There was a sudden lull in the roar of conversation from the concert-room, succeeded by a wide rustling noise. The Princesses had at length arrived, and the audience was standing up as they came in and took their seats. After a brief silence the rustling noise was renewed as the audience sat down again. Then the pianist hurried up to a grave-looking girl who was tenderly holding a violin, took her hand and led her away behind the screen. A moment later the opening bars of a duet were audible.
The people in the artists' room began to sit down with a slight air of resignation. The French actor looked at the very pointed toes of his varnished boots and composed his india-rubber features into a solemn, almost priestly, expression. Lady Holme went over to a sofa near the screen and listened attentively to the duet, but from time to time she glanced towards the middle of the room where Miss Schley was still calmly standing up with Leo holding the bouquet. The mother from Susanville had subsided on a small chair with gilt legs, spread out her meagre gown, and assumed the aspect of a roosting bird at twilight.

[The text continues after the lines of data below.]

/-
Copyright (c) 2026 the pub-hodgecm-mathlib formalisation cell (harness21).  Prover seat hodgecm-mathlib-F0P2-p09 (g0), re-dealt to L1
`stub_firstTermThetaPairing` (director s1969∕s1970); hLiu418 = `stmt-HodgeConjecture-24832`; I4-conv (F′-fact), the `hlaw` PAYER of FILE C (hypothesis-first core).
-/
import Summits.HodgeConjecture.HodgeConjecture.Theorems.K2LiuKlingenInnerSectionLocalDefs    -- ★ B (p861422): `skewLoc`, `jLoc`, `nKlingenLoc`, `klingenLeviLoc`, `weylXiLoc`, `innerSectionLoc`
import Summits.HodgeConjecture.HodgeConjecture.Theorems.K2LiuKlingenInnerSectionLeviLaw      -- ★ F5-c §0 (ring-generic): `nKlingen_mul_klingenLevi_of_upper`, `nKlingen_eq_uPlus_mul`, `skew_yPrime`
import Summits.HodgeConjecture.HodgeConjecture.Theorems.K2LiuKlingenCellOneEisensteinU        -- ★ `klingenLevi_one_mul`
import Literature.NumberTheory.Automorphic.AdelicSecondCountable                             -- ★ `secondCountableTopology_adicCompletion`
import Mathlib.MeasureTheory.Group.Prod
import Mathlib.MeasureTheory.Measure.WithDensity
import HarnessLib

/-!
# Crux `HLiu418`, I4-conv (F′-fact) — `K2LiuKlingenInnerSectionLocalLaw`: THE LOCAL BOREL LAW OF THE INNER FUNCTIONAL OF THE KLINGEN FIBRE
# `J_v(b g) = c_Δ(b) · m_T(b₀₀) · J_v(g)` for upper-triangular `b ∈ U(J₂)(L⁺_v)` — FILE C's binder `hlaw`, hypothesis-first (local twin of ★ F5-c ∕ F5-n ∕ F8)

Cell `hodgecm-mathlib`, crux item hLiu418 = `stmt-HodgeConjecture-24832`; squad K2 ∕ K2Liu (re-dealt hand F0P2-p09 (g0)); LEAD F0P6-plan (g14); desk K2Liu-p14 (g3) («THE ONE UNPAID
LETTER OF THE ORGAN = C's `hlaw`», 15:48:53Z).  THEOREMS ONLY (no `def`, no instance, no notation, no named-fact hypothesis, no `sorry`); lane `--supports stmt-HodgeConjecture-24832 --as helper`.

THE POINT.  ★ C `K2LiuKlingenInnerSectionSpherical` proves `J_v = J_v(1)·Λ^{line}_{σ,v}∘Ψ_{S,v}` at a good place FROM the local Borel law `hlaw` of
`J_v := innerSectionLoc v ν_Y ν_T Ψ_v f_v x_v` (★ B: `J_v(y) = ∫_{Y_v × L_v} f_v(Ψ_v(ξ·n_Q(q₁,0,q₂)·m_Q(1,y))·x_v) d(ν_Y ⊗ ν_T)(q)`) and right-`K`-invariance `hK`.  This file PAYS `hlaw` in the same
hypothesis-first currency: for UPPER-TRIANGULAR `b ∈ U(J₂)(L⁺_v)` (`(b_w)₁₀ = 0`, `u_w = (b_w)₀₀`),
  `J_v(b·g) = c_Δ(b) · m_T(u) · J_v(g)`,
GIVEN (by value, discharged downstream for `f_v := Λ_v`, `Ψ_v := psiLoc Ψ v`, `ν_T` Haar): (`hfP`) the left law of `f_v` under the Siegel-parabolic element `Ψ_v(ξ m_Q(1,b) ξ⁻¹)`
with multiplier `c_Δ(b)` (for `Λ_v`: ★ `lambdaLoc_siegel_mul`, value `χ_v(u)|u|_v^{s+1}`), (`hfU`) invariance of `f_v` under the Siegel-unipotent `Ψ_v(ξ u₊(z) ξ⁻¹)`, (`hνT`) the scaling law
`ν_T ∘ (·u)⁻¹ = m_T(u)·ν_T` (Haar: `m_T(u) = |u|_v⁻¹`), and left-invariance of `ν_Y`.  PROOF = the ring-generic algebra of ★ F5-c §0 at `R := L_v = Π_{w∣v} L_w` —
`n_Q(y,0,t)·m_Q(1,b) = m_Q(1,b)·u₊(z′)·n_Q(y′,0,t′)`, `t′ = t u`, `z′ = t b₀₁`, `y′ = y + z′ σ(t′)` (★ `nKlingen_mul_klingenLevi_of_upper`, ★ `nKlingen_eq_uPlus_mul`, ★
`klingenLevi_one_mul`), transported through ★ B's `jLoc` — followed by TWO SUBSTITUTIONS on `Y_v × L_v`: the shear `(y,t) ↦ (y + λ_b(t), t)` preserves `ν_Y ⊗ ν_T` (Mathlib
`MeasurePreserving.skew_product`; no integrability needed) and the scaling `t ↦ t u` multiplies it by `m_T(u)` (`hνT`, `Measure.map_prod_map`).
* §1 (ring-generic, `R`, `σ` involutive): `skewShift_skew`, `add_skewShift_skew` (`λ_b(t) = t b₀₁ σ(t b₀₀)` and `y + λ_b(t)` are skew), **`weylXi_nKlingen_klingenLevi_of_upper`**
  (the letter identity `ξ·n_Q(y,0,t)·m_Q(1,bg) = (ξ m_Q(1,b) ξ⁻¹)·((ξ u₊(t b₀₁) ξ⁻¹)·(ξ·n_Q(y + λ_b(t),0,t b₀₀)·m_Q(1,g)))`);
* §2 **`innerSectionLoc_upper_mul`** — THE PAYER at `v` (shear = Mathlib `MeasurePreserving.skew_product` after a swap; scaling = `Measure.map_prod_map` + `hνT` +
  `Measure.prod_smul_right`; both as measurable equivalences, so no integrability hypothesis: `MeasurePreserving.integral_comp'`, `integral_map_equiv`).
[MoeglinWaldspurger1995, II.1.7], [Casselman1980, §3], [Xiong2013, §7 L. 7.1], [Tan1999, §2], [BorelJacquet1979, §4.1].
HONEST LABEL.  Count-neutral helper: `HC_CM` is proved only modulo the 7 printed citations (2 remaining named inputs: hLiu418 = `stmt-HodgeConjecture-24832`,
h413 = `stmt-HodgeConjecture-24833`) until rung 0 closes; this file closes no socket by itself.

## Mathlib ∕ tree search
Tree ★: B `K2LiuKlingenInnerSectionLocalDefs.{skewLoc, mem_skewLoc_iff, jLoc, coe_jLoc_symm_apply, nKlingenLoc, klingenLeviLoc, weylXiLoc, innerSectionLoc}`, F5-c §0 (ring-generic)
`K2LiuKlingenInnerSectionLeviLaw.{nKlingen_mul_klingenLevi_of_upper, nKlingen_eq_uPlus_mul, skew_yPrime, nKlingen_congr, upper_rel₃}`, `K2LiuKlingenCellOneEisensteinU.klingenLevi_one_mul`,
`UnitaryGroupBorelInduction.conjLocal_conjLocal_cm`.  Mathlib: `MeasurePreserving.skew_product`, `measurePreserving_swap`, `Measure.map_prod_map`, `Measure.prod_smul_right`,
`integral_map_equiv`, `integral_smul_measure`, `MeasurePreserving.integral_comp'`.  Dedup: `rg "innerSectionLoc_upper|LocalLaw" Summits/` — none.

## References
* [MoeglinWaldspurger1995] C. Mœglin, J.-L. Waldspurger, *Spectral decomposition and Eisenstein series* (1995), II.1.7.
* [Casselman1980] W. Casselman, *The unramified principal series of p-adic groups I*, Compositio Math. 40 (1980), §3.
* [Xiong2013] W. Xiong, arXiv:1302.4222 (2013), §7 Lemma 7.1.
* [BorelJacquet1979] A. Borel, H. Jacquet, PSPM 33.1 (1979), §4.1.
-/

set_option autoImplicit false
set_option linter.dupNamespace false -- the mandated namespace repeats `HodgeConjecture.HodgeConjecture`
import Summits.Langlands.Langlands.Theses.ExtendedAdequacySplit

/-!
# Route ExtendedAdequacySplit — Assembly

The assembly item (stmt-Langlands-26846) of the child route `ExtendedAdequacySplit` (decomp-langlands lens-5 gen 13; refines the declared
residual DEG = `LieDefectSplit.DegenerateLayerLifting`, stmt-Langlands-28416, of route-Langlands-LieDefectSplit) for the Langlands summit: the
curried implication from the route's twelve items (XS, CORE, HIGH, the Odlyzko-world dedup items OW / RES / W⁺ / CSD / RPO / RNO₂ / RNO₃, the
transport T_N and FRAME″) to `Langlands`.

This is literally the type of the route file's sorry-free deciding theorem `Summit.Langlands.Langlands.Theses.ExtendedAdequacySplit.closes`
(FRAME″ reduces `Langlands` to DEG; the position `n < ℓ` / `ℓ ≤ n` and two excluded middles on the extended-adequacy and core-irreducibility dials
dispatch to HIGH, XS, CORE or, through T_N fed with the seven binders of record, CRD).  Nothing here proves `Langlands`.
-/

set_option linter.dupNamespace false -- project-wide option (lakefile weak.linter.dupNamespace); `Summit.Langlands.Langlands` is the mandated namespace

namespace Summit.Langlands.Langlands.Theorems

/-- **Assembly of route ExtendedAdequacySplit** (stmt-Langlands-26846).  Proof: unfold `Assembly` and apply the route's deciding theorem
`Theses.ExtendedAdequacySplit.closes`. -/
theorem extendedAdequacySplit_assembly_proof :
    Summit.Langlands.Langlands.Theses.ExtendedAdequacySplit.Assembly := by
  unfold Summit.Langlands.Langlands.Theses.ExtendedAdequacySplit.Assembly
  exact Summit.Langlands.Langlands.Theses.ExtendedAdequacySplit.closes

end Summit.Langlands.Langlands.Theorems
import Mathlib
import Literature.Computability.AlgebraicComplexity.GroupTheoreticMatMul
import Literature.Barriers.MatrixMultiplication.TricoloredSumFreeBarrier
import HarnessLib

/-!
# Barrier: STPP families of punctured-subspace frames in `F_q^m` have a power-saving packing defect — no dimension-exact frame design in bounded rank (proved)

Topic `Literature/Barriers/MatrixMultiplication` (D-0021 barrier catalogue for the summit
`MatrixMultiplication`, `ω(ℂ) = 2`; group-theoretic approach of Cohn–Umans /
Cohn–Kleinberg–Szegedy–Umans in ABELIAN hosts `F_q^m` of BOUNDED RANK `m` and growing `q` — the
regime left open by the bounded-EXPONENT slice-rank barrier `TricoloredSumFreeBarrier` (Thm B of
Blasiak–Church–Cohn–Grochow–Naslund–Sawin–Umans 2017 needs `exponent H ≤ ℓ`)).

Source: this project (route `MatrixMultiplication/AlgebraicSTPPDichotomy`, items FrameBarrier /
AlgebraicFrameBarrier / LineFrameBarrier / target ExactFrameDesign, 2026-08-15). Paper sketch:
planner evidence `REFUTATION.md` on item stmt-MatrixMultiplication-7622 (richness lemma +
projective second moment); this file is an independent formalisation in VECTOR form (no projective
geometry) by the standing-adversary seat of stmt-MatrixMultiplication-7621. Everything here is
PROVED (no named facts except the catalogue entry, which is discharged in this file).

## Catalogue entry

`BoundedRankFrameBarrier` (the D-0021 block is in its docstring, at the end of the file), PROVED:
`boundedRankFrameBarrier_holds`. Its statement is LITERALLY the body of the route decl
`Summit.MatrixMultiplication.MatrixMultiplication.Theses.AlgebraicSTPPDichotomy.FrameBarrier`, so a
prover closes that item by `exact Literature.Barriers.MatrixMultiplication.boundedRankFrameBarrier_holds`.

## Content (namespace `STPPFrame`)

* Colour classes `diffSet X Y i = X_i − Y_i`; `stpp_colour_sum` (the `IsSTPP` clause in colour
  form: `σ + τ + υ = 0`, `σ ∈ A_i − B_i`, `τ ∈ B_j − C_j`, `υ ∈ C_k − A_k` ⇒ `i = j = k`);
  `directSum_of_stpp` (TPP ⇒ `V_i ⊕ W_i ⊕ U_i` direct for blocks with non-empty sets, `|F| ≥ 3`).
* **Richness lemma** `richness`: no 2-dimensional `P ≤ F^m` contains four pairwise
  non-proportional vectors from each of the three colour classes.
* Counting over `Ω` = ordered linearly independent pairs of `F^m`: `card_Omega_le`
  (`|Ω| ≤ (q^m−1)(q^m−q)`), `card_G_ge` (`≥ (q^m−q)(q²−1)` pairs span a given `v ≠ 0`),
  `card_G_inter_le` (`≤ (q²−1)(q²−q)` pairs span two independent vectors), first and second
  moments `sum_sCount`, `sum_sCount_sq_le`, and the Chebyshev step `four_mul_card_bad_le`
  (a set `X ∌ 0` with `(q+1)|X| ≥ 9(q^m−1)` is seen `≤ 3(q−1)` times by at most `|Ω|/4` pairs).
* `four_nonprop`, `threeDense_false`, colour classes as Finsets (`colour`, `card_colour` = the
  packing injectivity `Σ|A_i||B_i| = |⋃(A_i − B_i)|`), `frame_packing_defect`:
  `(q+1) Σ_i |X_i||Y_i| < 9 (q^m − 1)` for one of the three pairings (`|F| ≥ 3`, `m ≥ 2`).
* Assembly `boundedRankFrameBarrier_holds` with `ε_m = 2/(6m+5)`, `q₀ = 81`, through BCCGNSU
  Lemma 2.4 in effective form (tree: `IsSTPP.sum_rpow_le_card_of_packing_defect`, `IsSTPP.rotate`);
  rank `m ≤ 1` has no block with three non-empty sets (`no_full_block`).

## Design choices

* Frames are given as in the route file: Finsets `A i` tied to submodules `V i` by membership
  iffs `v ∈ A i ↔ v ∈ V i ∧ v ≠ 0`; `IsSTPP` is the tree's (CKSU 2005 Def. 5.1).
* All counting is over vectors and ordered pairs of vectors (`Finset`), never over subspaces, so
  no Gaussian binomials are needed; the price is the harmless factor `q − 1` between vectors and
  lines, absorbed in the threshold `3(q−1)`.
* Constants are not optimised (`9`, `81`, `2/(6m+5)`); the paper sketch has `7.86` and
  `ε_m ≈ 2/(3m)`.
-/

noncomputable section

open Finset
open Literature.Computability.AlgebraicComplexity

namespace Literature.Barriers.MatrixMultiplication

namespace STPPFrame

/-! ## Colour classes, the STPP clause in colour form, and the richness lemma -/

section Richness

variable {F : Type} [Field F] {m N : ℕ}

/-- The colour class `X_i − Y_i` of block `i`, as a set of vectors. [folklore] -/
def diffSet (X Y : Fin N → Finset (Fin m → F)) (i : Fin N) : Set (Fin m → F) :=
  {σ | ∃ x ∈ X i, ∃ y ∈ Y i, σ = x - y}

variable {V W U : Fin N → Submodule F (Fin m → F)} {A B C : Fin N → Finset (Fin m → F)}

/-- The STPP clause in colour form: `σ + τ + υ = 0` with `σ ∈ A_i − B_i`, `τ ∈ B_j − C_j`,
`υ ∈ C_k − A_k` forces `i = j = k`. [cite: BlasiakChurchCohnGrochowNaslundSawinUmans2017, §3.1] -/
theorem stpp_colour_sum (hS : IsSTPP A B C) {i j k : Fin N} {σ τ υ : Fin m → F}
    (hσ : σ ∈ diffSet A B i) (hτ : τ ∈ diffSet B C j) (hυ : υ ∈ diffSet C A k) (h : σ + τ + υ = 0) :
    i = j ∧ j = k := by
  obtain ⟨s', hs', t, ht, rfl⟩ := hσ
  obtain ⟨t', ht', u, hu, rfl⟩ := hτ
  obtain ⟨u', hu', s, hs, rfl⟩ := hυ
  have := hS i j k s hs s' hs' t ht t' ht' u hu u' hu' (by rw [← h]; abel)
  exact ⟨this.1, this.2.1⟩

/-- Colour classes of punctured-subspace frames are closed under non-zero scalars. [folklore] -/
theorem inDiff_smul {X Y : Fin N → Finset (Fin m → F)} {VX VY : Fin N → Submodule F (Fin m → F)}
    (hX : ∀ i v, v ∈ X i ↔ v ∈ VX i ∧ v ≠ 0) (hY : ∀ i v, v ∈ Y i ↔ v ∈ VY i ∧ v ≠ 0)
    {i : Fin N} {σ : Fin m → F} (h : σ ∈ diffSet X Y i) {c : F} (hc : c ≠ 0) :
    (c • σ) ∈ diffSet X Y i := by
  obtain ⟨x, hx, y, hy, rfl⟩ := h
  rw [hX] at hx; rw [hY] at hy
  refine ⟨c • x, (hX i _).2 ⟨(VX i).smul_mem c hx.1, smul_ne_zero hc hx.2⟩, c • y,
    (hY i _).2 ⟨(VY i).smul_mem c hy.1, smul_ne_zero hc hy.2⟩, by rw [smul_sub]⟩

/-- `σ ∈ X_i − Y_i` lies in `VX_i ⊔ VY_i`. [folklore] -/
theorem inDiff_mem_sup {X Y : Fin N → Finset (Fin m → F)} {VX VY : Fin N → Submodule F (Fin m → F)}
    (hX : ∀ i v, v ∈ X i ↔ v ∈ VX i ∧ v ≠ 0) (hY : ∀ i v, v ∈ Y i ↔ v ∈ VY i ∧ v ≠ 0)
    {i : Fin N} {σ : Fin m → F} (h : σ ∈ diffSet X Y i) : σ ∈ VX i ⊔ VY i := by
  obtain ⟨x, hx, y, hy, rfl⟩ := h
  exact Submodule.sub_mem _ (Submodule.mem_sup_left ((hX i x).1 hx).1)
    (Submodule.mem_sup_right ((hY i y).1 hy).1)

Fritz stood up with his back against the wall, staring at Miss Schley.
His face still looked bloated. Presently Miss Schley glanced at him, as if by accident, looked surprised at seeing him there, and nodded demurely. He made a movement forward from the wall, but she immediately began to whisper to Leo Ulford, and after remaining for a moment in an attitude of angry hesitation he moved backward again. His face flushed scarlet.
Lady Holme realised that he was making a fool of himself. She saw several pairs of eyes turned towards him, slight smiles appearing on several faces. The French actor had begun to watch him with an expression of close criticism, as a stage manager watches an actor at rehearsal. But she did not feel as if she cared what Fritz was doing.
The sound of the violin had emphasised her odd sensation of having nothing to do with what was going on in the room. Just for one hour Fritz's conduct could not affect her.
Very soon people began to whisper round her. Artists find it very difficult to listen to other artists on these occasions. In a minute or two almost everybody was speaking with an air of mystery. Miss Schley put her lips to Leo Ulford's ear. Evidently she had a great deal to say to him. He began to pout his lips in smiles. They both looked across at Lord Holme. Then Miss Schley went on murmuring words into Leo's ear and Leo began to shake with silent laughter. Lord Holme clenched his hands at his sides. The French actor, still watching him closely, put up a fat forefinger and meditatively traced the outline of his own profile, pushing out his large flexible lips when the finger was drawing near to them. The whole room was full of the tickling noise of half-whispered conversation.